[Items from a dataset]:
import Summits.CriticalPhenomena.PercolationContinuityZ3.Theorems.PercNearOneGluingNoHeavyQuantShapePieceBlob
import HarnessLib

/-!
# QUANT lane R8, T-DEC: THE PIECE BESIDE A BIG BLOB FOR EVERY SHAPE `lo < K ≤ 4lo` AND EVERY GATE — certified brick PB2XD, shape box B (census-1 gen 33)

builds on p205010 (kernel theorem, internal audit signed; external expert review pending)

Support file (`--supports stmt-CriticalPhenomena-4575`), QUANT lane seat prim-quant-census-1 (gen 33); memo
`run/shared/lean/prim/quant/prim-quant-census-1/g33/WIDE3-G33.md` §4.  Theorems only, standard axioms, no sorries.  This file: `pbB_PB2XD`.
THE RULE (memo §4; exact regression `g33/code/exp6_pieceblob_rule.py`, 0 failures on 13 shapes `lo < K ≤ 4lo`): per outer gate, the low atom `lo` of
`S(γ) ∗ blob_{lo+K}(g)` goes to `2lo+K` while `θ₁(ν(lo)+ν(2lo+K)) ≤ ν(2lo+K)` (`θ₁ = max(y, D/(lo+K))`, `D = T − 2lo`); otherwise the flow
SPLITS — `a(1−γ)g(lo+K−D)/D` saturates `2lo+K`, the overflow `a(1−γ)(D−(lo+K)g)/D` goes to the top; for `D ≥ lo+K` everything goes to the top.
Bricks (polynomial inequalities in `lo, K, γ, g, D` (and `y`/`x`), K-units `c = lo/K ∈ [1/4, 1]` split into the boxes `[1/4,1/3]`, `[1/3,1/2]`, `[1/2,1]`):
PB1/PB2 (top capacity of the overflow: ρ / floor), PC1a–c / PC2a–c (split cost: ρ / floor regime, three budget sub-cases), PD1/PD2 (top capacity,
regime II), PE1/PE2 (top cost, regime II); the floor-regime bricks are certified at the floor bound `ȳ = (2lo+D)·x_max/T₀` (`…GD` / `…XD` for
`x_max = g` / `(lo+Kγ)/(lo+K)`) and transported to every `y ≤ ȳ` by monotonicity (`pb_glue_cap`, `pb_glue_cost`).  Certificates: Handelman products found
by kit (`g33/code/kitjob6`: scipy/HiGHS dual simplex for the support + exact rational repair), checked here by `linarith`.

HONEST STATUS.  Algebra only.  `SiblingStep`, `GluedDominatedMass`, `SDECConvClosed`, `FarTreeRow` OPEN; RATE class (log\*) / honest sentence of
`run/shared/lean/prim/quant/README.md` unchanged.  [this work].  Nothing here is cited as a published result.  The gluing rows served
[cite: KozmaNitzan2024, Conjecture 3 (p. 15)]; product measure [cite: Grimmett1999, §1.3 p. 10].
-/

noncomputable section

open scoped BigOperators

namespace Summit.CriticalPhenomena.PercolationContinuityZ3.Theorems
namespace Quant
namespace LawDec

set_option maxRecDepth 8192 in
/-- **overflow floor capacity at `ȳ`, case `x_max = (lo+Kγ)/(lo+K)`**, `lo/K ∈ [1/3, 1/2]` — degree-4 Handelman certificate, 50 products (kit j300901). [this work] -/
theorem pbB_PB2XD (lo K γ g D : ℝ) (hlo : 0 < lo)
    (hK1 : 2 * lo ≤ K) (hK2 : K ≤ 3 * lo) (hγ1 : γ ≤ 1) (hbig : 2 * lo ≤ (lo + K) * g) (hg1 : g ≤ 1) (hD : 0 ≤ D) (hDBg' : (lo + K) * g ≤ D)
    (hBD' : D ≤ lo + K) (hDmax' : D ≤ (K * γ - lo + (lo + K) * g)) (hγ0 : 0 ≤ γ) (hg0 : 0 ≤ g) (hxmX : lo + K * γ ≤ (lo + K) * g)
    (hTPX : (2 * lo + D) * (lo + K * γ) ≤ (lo + K) * (lo + K * γ + (lo + K) * g)) :
    (2 * lo + D) * (lo + K * γ) * (1 - γ) * (D - (lo + K) * g)
      ≤ γ * g * D * ((lo + K) * (lo + K * γ + (lo + K) * g) - (2 * lo + D) * (lo + K * γ)) := by
  have hK : 0 < K := lt_of_lt_of_le (by linarith) hK1
  have hE : 0 ≤ 1 - γ := sub_nonneg.2 hγ1
  have hBig : 0 ≤ (lo + K) * g - 2 * lo := sub_nonneg.2 hbig
  have hEg : 0 ≤ 1 - g := sub_nonneg.2 hg1
  have hClo : 0 ≤ 3 * lo - K := by linarith [hK2]
  have hChi : 0 ≤ K - 2 * lo := by linarith [hK1]
  have hD0 : 0 ≤ D := hD
  have hDBg : 0 ≤ D - (lo + K) * g := sub_nonneg.2 hDBg'
  have hBD : 0 ≤ lo + K - D := sub_nonneg.2 hBD'
  have hDmax : 0 ≤ (K * γ - lo + (lo + K) * g) - D := sub_nonneg.2 hDmax'
  have hXMX : 0 ≤ (lo + K) * g - (lo + K * γ) := sub_nonneg.2 hxmX
  have hTPXf : 0 ≤ (lo + K) * (lo + K * γ + (lo + K) * g) - (2 * lo + D) * (lo + K * γ) := sub_nonneg.2 hTPX
  have hH : 0 ≤ g := hg0
  have hGam : 0 ≤ γ := hγ0
  have key : 0 ≤ K ^ 2 * (γ * g * D * ((lo + K) * (lo + K * γ + (lo + K) * g) - (2 * lo + D) * (lo + K * γ))
      - ((2 * lo + D) * (lo + K * γ) * (1 - γ) * (D - (lo + K) * g))) := by
    linarith [mul_nonneg (mul_nonneg (mul_nonneg (mul_nonneg hGam hXMX) hTPXf) hK.le) hK.le,
      mul_nonneg (mul_nonneg hDmax hTPXf) hTPXf,
      mul_nonneg (mul_nonneg (mul_nonneg (mul_nonneg hDmax hGam) hTPXf) hK.le) hK.le,
      mul_nonneg (mul_nonneg (mul_nonneg (mul_nonneg hDmax hH) hTPXf) hK.le) hK.le,
      mul_nonneg (mul_nonneg (mul_nonneg hBD hH) hTPXf) hTPXf,
      mul_nonneg (mul_nonneg (mul_nonneg hBD hDmax) hTPXf) hK.le,
      mul_nonneg (mul_nonneg (mul_nonneg (mul_nonneg hBD hBD) hGam) hTPXf) hK.le,
      mul_nonneg (mul_nonneg (mul_nonneg (mul_nonneg hBD hBD) hH) hTPXf) hK.le,
      mul_nonneg (mul_nonneg (mul_nonneg hBD hBD) hDmax) hTPXf,
      mul_nonneg (mul_nonneg (mul_nonneg hBD hBD) hBD) hTPXf,
      mul_nonneg (mul_nonneg (mul_nonneg hDBg hXMX) hTPXf) hK.le,
      mul_nonneg (mul_nonneg (mul_nonneg (mul_nonneg hDBg hGam) hXMX) hTPXf) hK.le,
      mul_nonneg (mul_nonneg (mul_nonneg hDBg hBD) hXMX) hTPXf,
      mul_nonneg (mul_nonneg (mul_nonneg (mul_nonneg (mul_nonneg hDBg hBD) hDmax) hGam) hK.le) hK.le,
      mul_nonneg (mul_nonneg (mul_nonneg (mul_nonneg hDBg hBD) hBD) hDmax) hK.le,
      mul_nonneg (mul_nonneg (mul_nonneg (mul_nonneg hDBg hDBg) hH) hTPXf) hK.le,
      mul_nonneg (mul_nonneg (mul_nonneg hDBg hDBg) hDBg) hTPXf,
      mul_nonneg (mul_nonneg (mul_nonneg hD0 hXMX) hTPXf) hK.le,
      mul_nonneg (mul_nonneg (mul_nonneg hD0 hH) hTPXf) hTPXf,
      mul_nonneg (mul_nonneg (mul_nonneg (mul_nonneg (mul_nonneg hD0 hH) hGam) hTPXf) hK.le) hK.le,
      mul_nonneg (mul_nonneg (mul_nonneg (mul_nonneg hD0 hDmax) hGam) hTPXf) hK.le,
      mul_nonneg (mul_nonneg (mul_nonneg (mul_nonneg hD0 hDmax) hH) hTPXf) hK.le,
      mul_nonneg (mul_nonneg (mul_nonneg hD0 hBD) hDmax) hTPXf,
      mul_nonneg (mul_nonneg (mul_nonneg hD0 hDBg) hXMX) hTPXf,
      mul_nonneg (mul_nonneg (mul_nonneg (mul_nonneg (mul_nonneg hD0 hDBg) hDmax) hGam) hK.le) hK.le,
      mul_nonneg (mul_nonneg (mul_nonneg (mul_nonneg hD0 hDBg) hBD) hDmax) hK.le,
      mul_nonneg (mul_nonneg (mul_nonneg hD0 hD0) hXMX) hTPXf,
      mul_nonneg (mul_nonneg (mul_nonneg hD0 hD0) hDmax) hTPXf,
      mul_nonneg (mul_nonneg (mul_nonneg (mul_nonneg hD0 hD0) hDBg) hDmax) hK.le,
      mul_nonneg (mul_nonneg (mul_nonneg hChi hDBg) hTPXf) hK.le,
      mul_nonneg (mul_nonneg hClo hTPXf) hTPXf,
      mul_nonneg (mul_nonneg (mul_nonneg (mul_nonneg (mul_nonneg hClo hGam) hGam) hTPXf) hK.le) hK.le,
      mul_nonneg (mul_nonneg (mul_nonneg (mul_nonneg hClo hH) hTPXf) hK.le) hK.le,
      mul_nonneg (mul_nonneg (mul_nonneg hClo hH) hTPXf) hTPXf,
      mul_nonneg (mul_nonneg (mul_nonneg hClo hDmax) hTPXf) hK.le,
      mul_nonneg (mul_nonneg (mul_nonneg hClo hBD) hTPXf) hK.le,
      mul_nonneg (mul_nonneg (mul_nonneg (mul_nonneg hClo hBD) hH) hTPXf) hK.le,
      mul_nonneg (mul_nonneg (mul_nonneg hClo hBD) hBD) hTPXf,
      mul_nonneg (mul_nonneg (mul_nonneg (mul_nonneg hClo hDBg) hBD) hDmax) hK.le,
      mul_nonneg (mul_nonneg (mul_nonneg (mul_nonneg hClo hD0) hGam) hTPXf) hK.le,
      mul_nonneg (mul_nonneg (mul_nonneg (mul_nonneg hClo hD0) hH) hTPXf) hK.le,
      mul_nonneg (mul_nonneg (mul_nonneg hClo hD0) hDmax) hTPXf,
      mul_nonneg (mul_nonneg (mul_nonneg hClo hD0) hBD) hTPXf,
      mul_nonneg (mul_nonneg (mul_nonneg (mul_nonneg hClo hD0) hDBg) hDmax) hK.le,
      mul_nonneg (mul_nonneg (mul_nonneg hClo hD0) hD0) hTPXf,
      mul_nonneg (mul_nonneg (mul_nonneg (mul_nonneg hEg hD0) hXMX) hTPXf) hK.le,
      mul_nonneg (mul_nonneg (mul_nonneg hBig hDmax) hDmax) hTPXf,
      mul_nonneg (mul_nonneg (mul_nonneg (mul_nonneg hBig hDBg) hH) hTPXf) hK.le,
      mul_nonneg (mul_nonneg (mul_nonneg hBig hBig) hDmax) hTPXf,
      mul_nonneg (mul_nonneg (mul_nonneg (mul_nonneg (mul_nonneg hE hE) hDBg) hTPXf) hK.le) hK.le]
  by_contra hc; push Not at hc
  have := mul_neg_of_pos_of_neg (pow_pos hK 2) (show γ * g * D * ((lo + K) * (lo + K * γ + (lo + K) * g) - (2 * lo + D) * (lo + K * γ)) - ((2 * lo + D) * (lo + K * γ) * (1 - γ) * (D - (lo + K) * g)) < 0 by linarith)
  linarith

end LawDec
end Quant
end Summit.CriticalPhenomena.PercolationContinuityZ3.Theorems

[ACTIVITY]: Check each line of the entries, and copy the ones that contain "shared".

[THE COMPLETED TASK]:
`run/shared/lean/prim/quant/prim-quant-census-1/g33/WIDE3-G33.md` §4.  Theorems only, standard axioms, no sorries.  This file: `pbB_PB2XD`.
`run/shared/lean/prim/quant/README.md` unchanged.  [this work].  Nothing here is cited as a published result.  The gluing rows served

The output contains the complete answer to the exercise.